Татьяна Апраксина - Башня вавилонская
Вчера Анаит просто взяла контейнер с токсичными отходами, с услышанным от Морана абстрактом разговора, заперла покрепче и пошла знакомиться с территорией и ее порядками. Ломиться через выставленные препоны, чтобы убедиться — все закончилось не очень плохо… увы, слишком дорого. Сегодня, пожалуй, переживать поздновато; но ни слова о том, что вышло из разговора, который был якобы реконструирован, нет.
— Вы не знаете случайно, — она махнула листком, — обошлось?
Сложная подача. Она была почти уверена, что гость просто не поймет — и нет так нет.
Иван Петрович Смирнов — право же, удачная профессиональная шутка, «меня зовут никто», слегка морщится.
— К сожалению, я не знаю. Ничего сиюминутно непоправимого, кажется, не случилось. Во всяком случае, как видите, они работают — и ответ отыскали быстро. Вряд ли это обошлось без Максима. Значит, более или менее в порядке.
Для гостя это тоже вопрос не технический; приятное открытие. Совпадение важного, личных этик, порядка сборки мира случается реже, чем совпадение вкусов, привычек или характеров. Много реже.
Теперь можно осторожно впустить в себя смысл этой… работы. Этой выходки. Этого фейерверка.
— Вы считаете, это хороший ответ?..
— Не знаю, Анаит Александровна. Я бы сказал, что не очень… но я почти уверен, что моих коллег этот оборот застанет врасплох, как застал меня. И он многих выведет из-под удара. Может быть, в дальней перспективе — это хороший ответ.

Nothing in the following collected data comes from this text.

import Summits.QuantumFields.BalabanUV.Beta.D1BFx.PackedAveragingVertex
import Summits.QuantumFields.BalabanUV.Beta.D1BFx.GhostAveragingSquare

/-!
# `BalabanUV.Beta.D1BFx.PackedAveragingTable` — road «BF-x» for binder row D1, slot (K), (J3)'s (C3) rows «THE FOUR `Q′`-WORDS, m-UNIFORM MASS»,
# FILE ε1b «PACKED AVERAGING TABLE»: **THE PACKED `Q′*Q′` TABLE `Σ_κ Σ_l wsum (w κ) (u ↦ wsum (w′ l) (v′ ↦ c•qSqAt ρ n κ u l v′))` IS THE POINTWISE PRODUCT
# `c·(qV ρ n w ⊙ qV ρ n w′)` OF THE TWO PACKED AVERAGING CURRENTS, AND ITS TOTAL MASS CARRIES THE SEPARATION OF THE TWO CENTRES** (the tadpole letter of the (C3) count)

HONEST DEPENDENCY (cell records, verbatim): «continuum YM on T⁴ ⇐ BetaPertH ∧ nine spine estimates (0/9 proved); BetaPertH ⇐ (D1) ∧ (D4) ∧
CAP+tail; G-an2-4 gates asym, D1 and NE2/3/4.»  HONEST FRAMING (cell contract, verbatim): «discharging `BetaPertH` makes Bałaban's UV stability
UNCONDITIONAL — a real constructive-QFT result; it is NOT the continuum limit and NOT the Clay problem.»  THIS MODULE DISCHARGES NOTHING of the
wall: [folklore] `tsum` algebra (constants leave a `tsum`; `GhostAveragingSquare.qSqAt_apply`: the square table is the pointwise product of the two stripped jets) and
`ℓ¹` bookkeeping in the α1∕α2 currency on ε1's letters (`abs_qV_le`, `rows_qV`) with δ1's `CoframeWordShapes.tsum_prodWeight_le` BY NAME.  No definition, no
`def … : Prop`, nothing cited, 0 sorry.  0 root-level binders of row D1 discharged (hW ∕ hR-sockets ∕ hSX-socket ∕ D1Tel ∕ D1Rep = 0); (C3) NOT closed here; (K) NOT
closed; NOT D1, NOT `BetaPertH`, NOT continuum, NOT Clay.

ABSOLUTE RULE (cell charter, verbatim): «No internally-minted statement may enter as a cited fact. Every hypothesis is either kernel-proved in
this package or a verbatim quotation of a PUBLISHED theorem with page reference. The manuscript(s) under audit are NOT citable for their own
disputed steps — they are the thing under adjudication; programme-internal (2001/route/tribunal) claims are never citable.»

WHY (W-2 l.45546; OWNER d1-p2 g20 PART 16 `hMRB hCB`).  The tadpole word of `BR n` is `½·tadpole (Ggh n a) 𝒲` with the packed second-order averaging table
`𝒲 = Σ_κ Σ_l wsum (W c 0 κ) (u ↦ wsum (W e z l) (v′ ↦ (a·n⁴)•qSqAt ρ n κ u l v′))`; since `qSqAt ρ n κ u l v′ = qAntiAt ρ n κ u · qAntiAt ρ n l v′` POINTWISE, the double
packing factorises: `𝒲(x,z) = (a·n⁴)·qV ρ n (W c 0) (x,z)·qV ρ n (W e z) (x,z)` — two rank-two currents of ε1 on a common block, the first read pointwise (`≍ n⁻⁷`), the
second by its rows (`≍ n⁻³`), the two envelopes meeting on the rows' site give `Zl 4 (δ−θ)·e^{−θ|P−P′|₁}`: total mass `≍ n⁴·n⁻⁷·n⁻³·n⁴ = n⁻²` at the road's letters.

CONTENT (all [folklore]; weights `w, w′ : Fin 4 → Site 4 → ℝ` with envelopes `C·e^{−δ|u−P|₁}`, `C′·e^{−δ|u−P′|₁}`).
* **`wsum_smul_qSqAt`** (one bond pair), **`sum_sum_wsum_qSqAt`** (`Σ_κ Σ_l wsum (w κ) (u ↦ wsum (w′ l) (v′ ↦ c•qSqAt ρ n κ u l v′)) = (x z ↦ c·(qV ρ n w x z·qV ρ n w′ x z))`,
  NO hypothesis), **`totMass_qTable`** (`0 ≤ θ < δ`: `TotMass (x z ↦ c·(qV w x z·qV w′ x z)) (|c|·(8n·(n⁴)⁻¹·C·e^{8nδ})·(8n·C′·e^{8nδ})·Zl 4 (δ−θ)·e^{−θ|P−P′|₁})`).
NOT HERE: the words (ε2), the scales (ε3).
Unit `b2b-balaban-gan24-formalise-leaf-05` (gen 55), G-an2-4 swarm leaf prover 05, road «BF-x» supplier; INTENT «(C3) DIRECT» ε1b (journal).
-/

noncomputable section

namespace Summit.QuantumFields.BalabanUV.Beta.D1BFx.PackedAveragingTable

open Finset
open scoped BigOperators
open Literature.MathematicalPhysics.QuantumFieldTheory.Balaban1983to89
open Literature.MathematicalPhysics.QuantumFieldTheory.Balaban1983to89.Beta
open B12Sec2to5 (l1 l1_nonneg)
open ExpKernelCalculus (Site MKer Zl Zl_pos l1_sub_triangle l1_sub_symm)
open OneStepResolventKernel (wsum)
open Summit.QuantumFields.BalabanUV.Beta.D1BFx.GhostStencilRooted (qAntiAt)
open Summit.QuantumFields.BalabanUV.Beta.D1BFx.GhostAveragingSquare (qSqAt qSqAt_apply)
open Summit.QuantumFields.BalabanUV.Beta.D1BFx.GhostLegMasses (rowFn_unit)
open Summit.QuantumFields.BalabanUV.Beta.D1BFx.CoframeVertices (const_nonneg)
open Summit.QuantumFields.BalabanUV.Beta.D1BFx.KernelMassCalculus
open Summit.QuantumFields.BalabanUV.Beta.D1BFx.KernelMassTotal
open Summit.QuantumFields.BalabanUV.Beta.D1BFx.PackedAveragingVertex

/-! ## §4 The packed `Q′*Q′` table is the pointwise product of two packed currents -/

section Table

variable (ρ : Site 4) (n : ℕ) [NeZero n] (w w' : Fin 4 → Site 4 → ℝ)

omit [NeZero n] in
/-- [folklore] One bond pair: `wsum (w′ l) (v′ ↦ c•qSqAt ρ n κ u l v′) x z = c·qAntiAt ρ n κ u x z·wsum (w′ l) (qAntiAt ρ n l) x z` (`qSqAt` is the pointwise
product of the two stripped jets, `GhostAveragingSquare.qSqAt_apply`; constants leave the `tsum`). -/
theorem wsum_smul_qSqAt (c : ℝ) (κ : Fin 4) (u : Site 4) (l : Fin 4) (x z : Site 4) (a b : Unit) :
    wsum (w' l) (fun v' => c • qSqAt ρ n κ u l v') x z a b = c * qAntiAt ρ n κ u x z () () * wsum (w' l) (qAntiAt ρ n l) x z () () := by
  simp only [wsum, Pi.smul_apply, smul_eq_mul, qSqAt_apply]
  rw [← tsum_mul_left]
  exact tsum_congr fun v' => by ring

omit [NeZero n] in
/-- [folklore] **THE PACKED `Q′*Q′` TABLE IS THE POINTWISE PRODUCT OF THE TWO PACKED CURRENTS**:
`Σ_κ Σ_l wsum (w κ) (u ↦ wsum (w′ l) (v′ ↦ c•qSqAt ρ n κ u l v′)) = (x z ↦ c·(qV ρ n w x z·qV ρ n w′ x z))` — no hypothesis (pure `tsum` algebra). -/
theorem sum_sum_wsum_qSqAt (c : ℝ) :
    (∑ κ : Fin 4, ∑ l : Fin 4, wsum (w κ) (fun u => wsum (w' l) (fun v' => c • qSqAt ρ n κ u l v')))
      = fun x z a b => c * (qV ρ n w x z a b * qV ρ n w' x z a b) := by
  funext x z a b
  cases a; cases b
  simp only [Finset.sum_apply]
  have eκl : ∀ κ l : Fin 4, wsum (w κ) (fun u => wsum (w' l) (fun v' => c • qSqAt ρ n κ u l v')) x z () ()
      = (c * wsum (w' l) (qAntiAt ρ n l) x z () ()) * wsum (w κ) (qAntiAt ρ n κ) x z () () := by
    intro κ l
    have h : ∀ u : Site 4, wsum (w' l) (fun v' => c • qSqAt ρ n κ u l v') x z () ()
        = c * qAntiAt ρ n κ u x z () () * wsum (w' l) (qAntiAt ρ n l) x z () () := fun u => wsum_smul_qSqAt ρ n w' c κ u l x z () ()
    show (∑' u : Site 4, w κ u * wsum (w' l) (fun v' => c • qSqAt ρ n κ u l v') x z () ())
        = (c * wsum (w' l) (qAntiAt ρ n l) x z () ()) * ∑' u : Site 4, w κ u * qAntiAt ρ n κ u x z () ()
    simp only [h]
    rw [← tsum_mul_left]
    exact tsum_congr fun u => by ring
  simp only [eκl]
  show (∑ κ : Fin 4, ∑ l : Fin 4, (c * wsum (w' l) (qAntiAt ρ n l) x z () ()) * wsum (w κ) (qAntiAt ρ n κ) x z () ())
      = c * ((∑ κ : Fin 4, wsum (w κ) (qAntiAt ρ n κ) x z () ()) * ∑ l : Fin 4, wsum (w' l) (qAntiAt ρ n l) x z () ())
  rw [Finset.sum_mul_sum, Finset.mul_sum]
  refine Finset.sum_congr rfl fun κ _ => ?_
  rw [Finset.mul_sum]
  exact Finset.sum_congr rfl fun l _ => by ring

variable {w w'} {C C' δ θ : ℝ} {P P' : Site 4}

/-- [folklore] **TOTAL MASS OF THE PACKED `Q′*Q′` TABLE, WITH THE SEPARATION OF THE TWO CENTRES**: for weight envelopes at `P`, `P′` (common rate `δ`) and
`0 ≤ θ < δ`, `TotMass (x z ↦ c·(qV w x z·qV w′ x z)) (|c|·(8n·(n⁴)⁻¹·C·e^{8nδ})·(8n·C′·e^{8nδ})·Zl 4 (δ−θ)·e^{−θ|P−P′|₁})` — the first current by its
pointwise size, the second by its rows, the two envelopes meeting on the rows' site (`≍ n⁴·n⁻⁷·n⁻³·n⁴ = n⁻²` at the road's weights and colour weight `a·n⁴`). -/
theorem totMass_qTable (hw : ∀ κ u, |w κ u| ≤ C * Real.exp (-δ * l1 (u - P))) (hw' : ∀ κ u, |w' κ u| ≤ C' * Real.exp (-δ * l1 (u - P')))
    (hθ : 0 ≤ θ) (hθδ : θ < δ) (c : ℝ) :
    TotMass (fun x z a b => c * (qV ρ n w x z a b * qV ρ n w' x z a b))
      (|c| * (8 * n * ((n : ℝ) ^ 4)⁻¹ * C * Real.exp (8 * n * δ)) * (8 * n * C' * Real.exp (8 * n * δ)) * Zl 4 (δ - θ)
        * Real.exp (-θ * l1 (P - P'))) := by
  have hδ : 0 ≤ δ := hθ.trans hθδ.le
  have hC := const_nonneg hw
  have hC' := const_nonneg hw'
  set A : ℝ := 8 * n * ((n : ℝ) ^ 4)⁻¹ * C * Real.exp (8 * n * δ) with hA
  set A' : ℝ := 8 * n * C' * Real.exp (8 * n * δ) with hA'
  have hA0 : 0 ≤ A := by positivity
  -- one row: the first current pointwise, the second current's row sum
  have hrowpt : ∀ x z, rowFn (fun x z a b => c * (qV ρ n w x z a b * qV ρ n w' x z a b)) 0 x z
      ≤ |c| * (A * Real.exp (-δ * l1 (x - P))) * rowFn (qV ρ n w') 0 x z := by
    intro x z
    rw [rowFn_unit, rowFn_unit, zero_mul, Real.exp_zero, mul_one, mul_one, abs_mul, abs_mul]
    have h1 := abs_qV_le ρ n hw hδ x z () ()
    calc |c| * (|qV ρ n w x z () ()| * |qV ρ n w' x z () ()|)
        ≤ |c| * ((A * Real.exp (-δ * l1 (x - P))) * |qV ρ n w' x z () ()|) :=
          mul_le_mul_of_nonneg_left (mul_le_mul_of_nonneg_right h1 (abs_nonneg _)) (abs_nonneg _)
      _ = _ := by ring
  have hrow : ∀ x, Summable (rowFn (fun x z a b => c * (qV ρ n w x z a b * qV ρ n w' x z a b)) 0 x) ∧
      ∑' z, rowFn (fun x z a b => c * (qV ρ n w x z a b * qV ρ n w' x z a b)) 0 x z
        ≤ |c| * A * A' * (Real.exp (-δ * l1 (x - P)) * Real.exp (-δ * l1 (x - P'))) := by
    intro x
    obtain ⟨hs, hle⟩ := rows_qV ρ n hw' hδ x
    have hs2 : Summable fun z => |c| * (A * Real.exp (-δ * l1 (x - P))) * rowFn (qV ρ n w') 0 x z := hs.mul_left _
    refine ⟨hs2.of_nonneg_of_le (fun z => rowFn_nonneg _ _ _ _) (hrowpt x), ?_⟩
    calc ∑' z, rowFn (fun x z a b => c * (qV ρ n w x z a b * qV ρ n w' x z a b)) 0 x z
        ≤ ∑' z, |c| * (A * Real.exp (-δ * l1 (x - P))) * rowFn (qV ρ n w') 0 x z :=
          Summable.tsum_le_tsum (hrowpt x) (hs2.of_nonneg_of_le (fun z => rowFn_nonneg _ _ _ _) (hrowpt x)) hs2
      _ = |c| * (A * Real.exp (-δ * l1 (x - P))) * ∑' z, rowFn (qV ρ n w') 0 x z := tsum_mul_left
      _ ≤ |c| * (A * Real.exp (-δ * l1 (x - P))) * (A' * Real.exp (-δ * l1 (x - P'))) :=
          mul_le_mul_of_nonneg_left hle (by positivity)
      _ = |c| * A * A' * (Real.exp (-δ * l1 (x - P)) * Real.exp (-δ * l1 (x - P'))) := by ring
  -- the rows summed: the two envelopes meet on `x`
  have hϖ : ∀ x, |(|c| * A * A') * (Real.exp (-δ * l1 (x - P)) * Real.exp (-δ * l1 (x - P')))|
      ≤ (|c| * A * A') * Real.exp (-δ * l1 (x - P)) * Real.exp (-δ * l1 (x - P')) := fun x => by
    rw [abs_of_nonneg (by positivity)]; exact le_of_eq (by ring)
  obtain ⟨hsum, hle⟩ := CoframeWordShapes.tsum_prodWeight_le hϖ hθ hθδ
  have hs' : Summable fun x => ∑' z, rowFn (fun x z a b => c * (qV ρ n w x z a b * qV ρ n w' x z a b)) 0 x z :=
    (hsum.of_nonneg_of_le (fun x => tsum_nonneg fun z => rowFn_nonneg _ _ _ _)
      (fun x => ((hrow x).2).trans (le_abs_self _)))
  refine totMass_iff.2 ⟨fun x => (hrow x).1, hs', ?_⟩
  calc ∑' x, ∑' z, rowFn (fun x z a b => c * (qV ρ n w x z a b * qV ρ n w' x z a b)) 0 x z
      ≤ ∑' x, |(|c| * A * A') * (Real.exp (-δ * l1 (x - P)) * Real.exp (-δ * l1 (x - P')))| :=
        Summable.tsum_le_tsum (fun x => ((hrow x).2).trans (le_abs_self _)) hs' hsum
    _ ≤ (|c| * A * A') * Zl 4 (δ - θ) * Real.exp (-θ * l1 (P - P')) := hle
    _ = _ := by rw [hA, hA']

end Table


end Summit.QuantumFields.BalabanUV.Beta.D1BFx.PackedAveragingTable

end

Неприятно толкнуть привычным жестом знакомую дверь в расчете на то, что она, как всегда, открыта. Можно вывихнуть руку. Влететь в нарисованную на бетонной стене дверь… очень тяжело. Уже видя перед носом краску, глянец, трещинки, винишь себя в слепоте и самонадеянности.
Анаит громко, отчетливо, со страданием разочаровывалась в госте — все так же заинтересованно улыбаясь и вежливо глядя ему в глаза. Он ощущал, ощущал вполне, и она это видела, и разочаровывалась еще глубже.
Заслужил.
— Понимаете, — сказал гость, — теперь руководству филиала придется создать стратегию. Какую-то. И она должна будет хотя бы внешне выглядеть трезвой и здравой. А это дает время. Я к вам потому с утра и пришел, чтобы этим временем как-то воспользоваться. Вы, как я заметил, человек чуткий. И вы тоже педагог по профессии. Мне кажется, вы должны были обратить внимание на вещи, которые… пропускали ваши предшественники. Антикризисный комитет или синьор Сфорца, или даже Максим, кажется, надеются предложить университету компромисс. Как вы думаете, — он смотрит на Анаит прямо, — может ректорат позволить себе компромисс?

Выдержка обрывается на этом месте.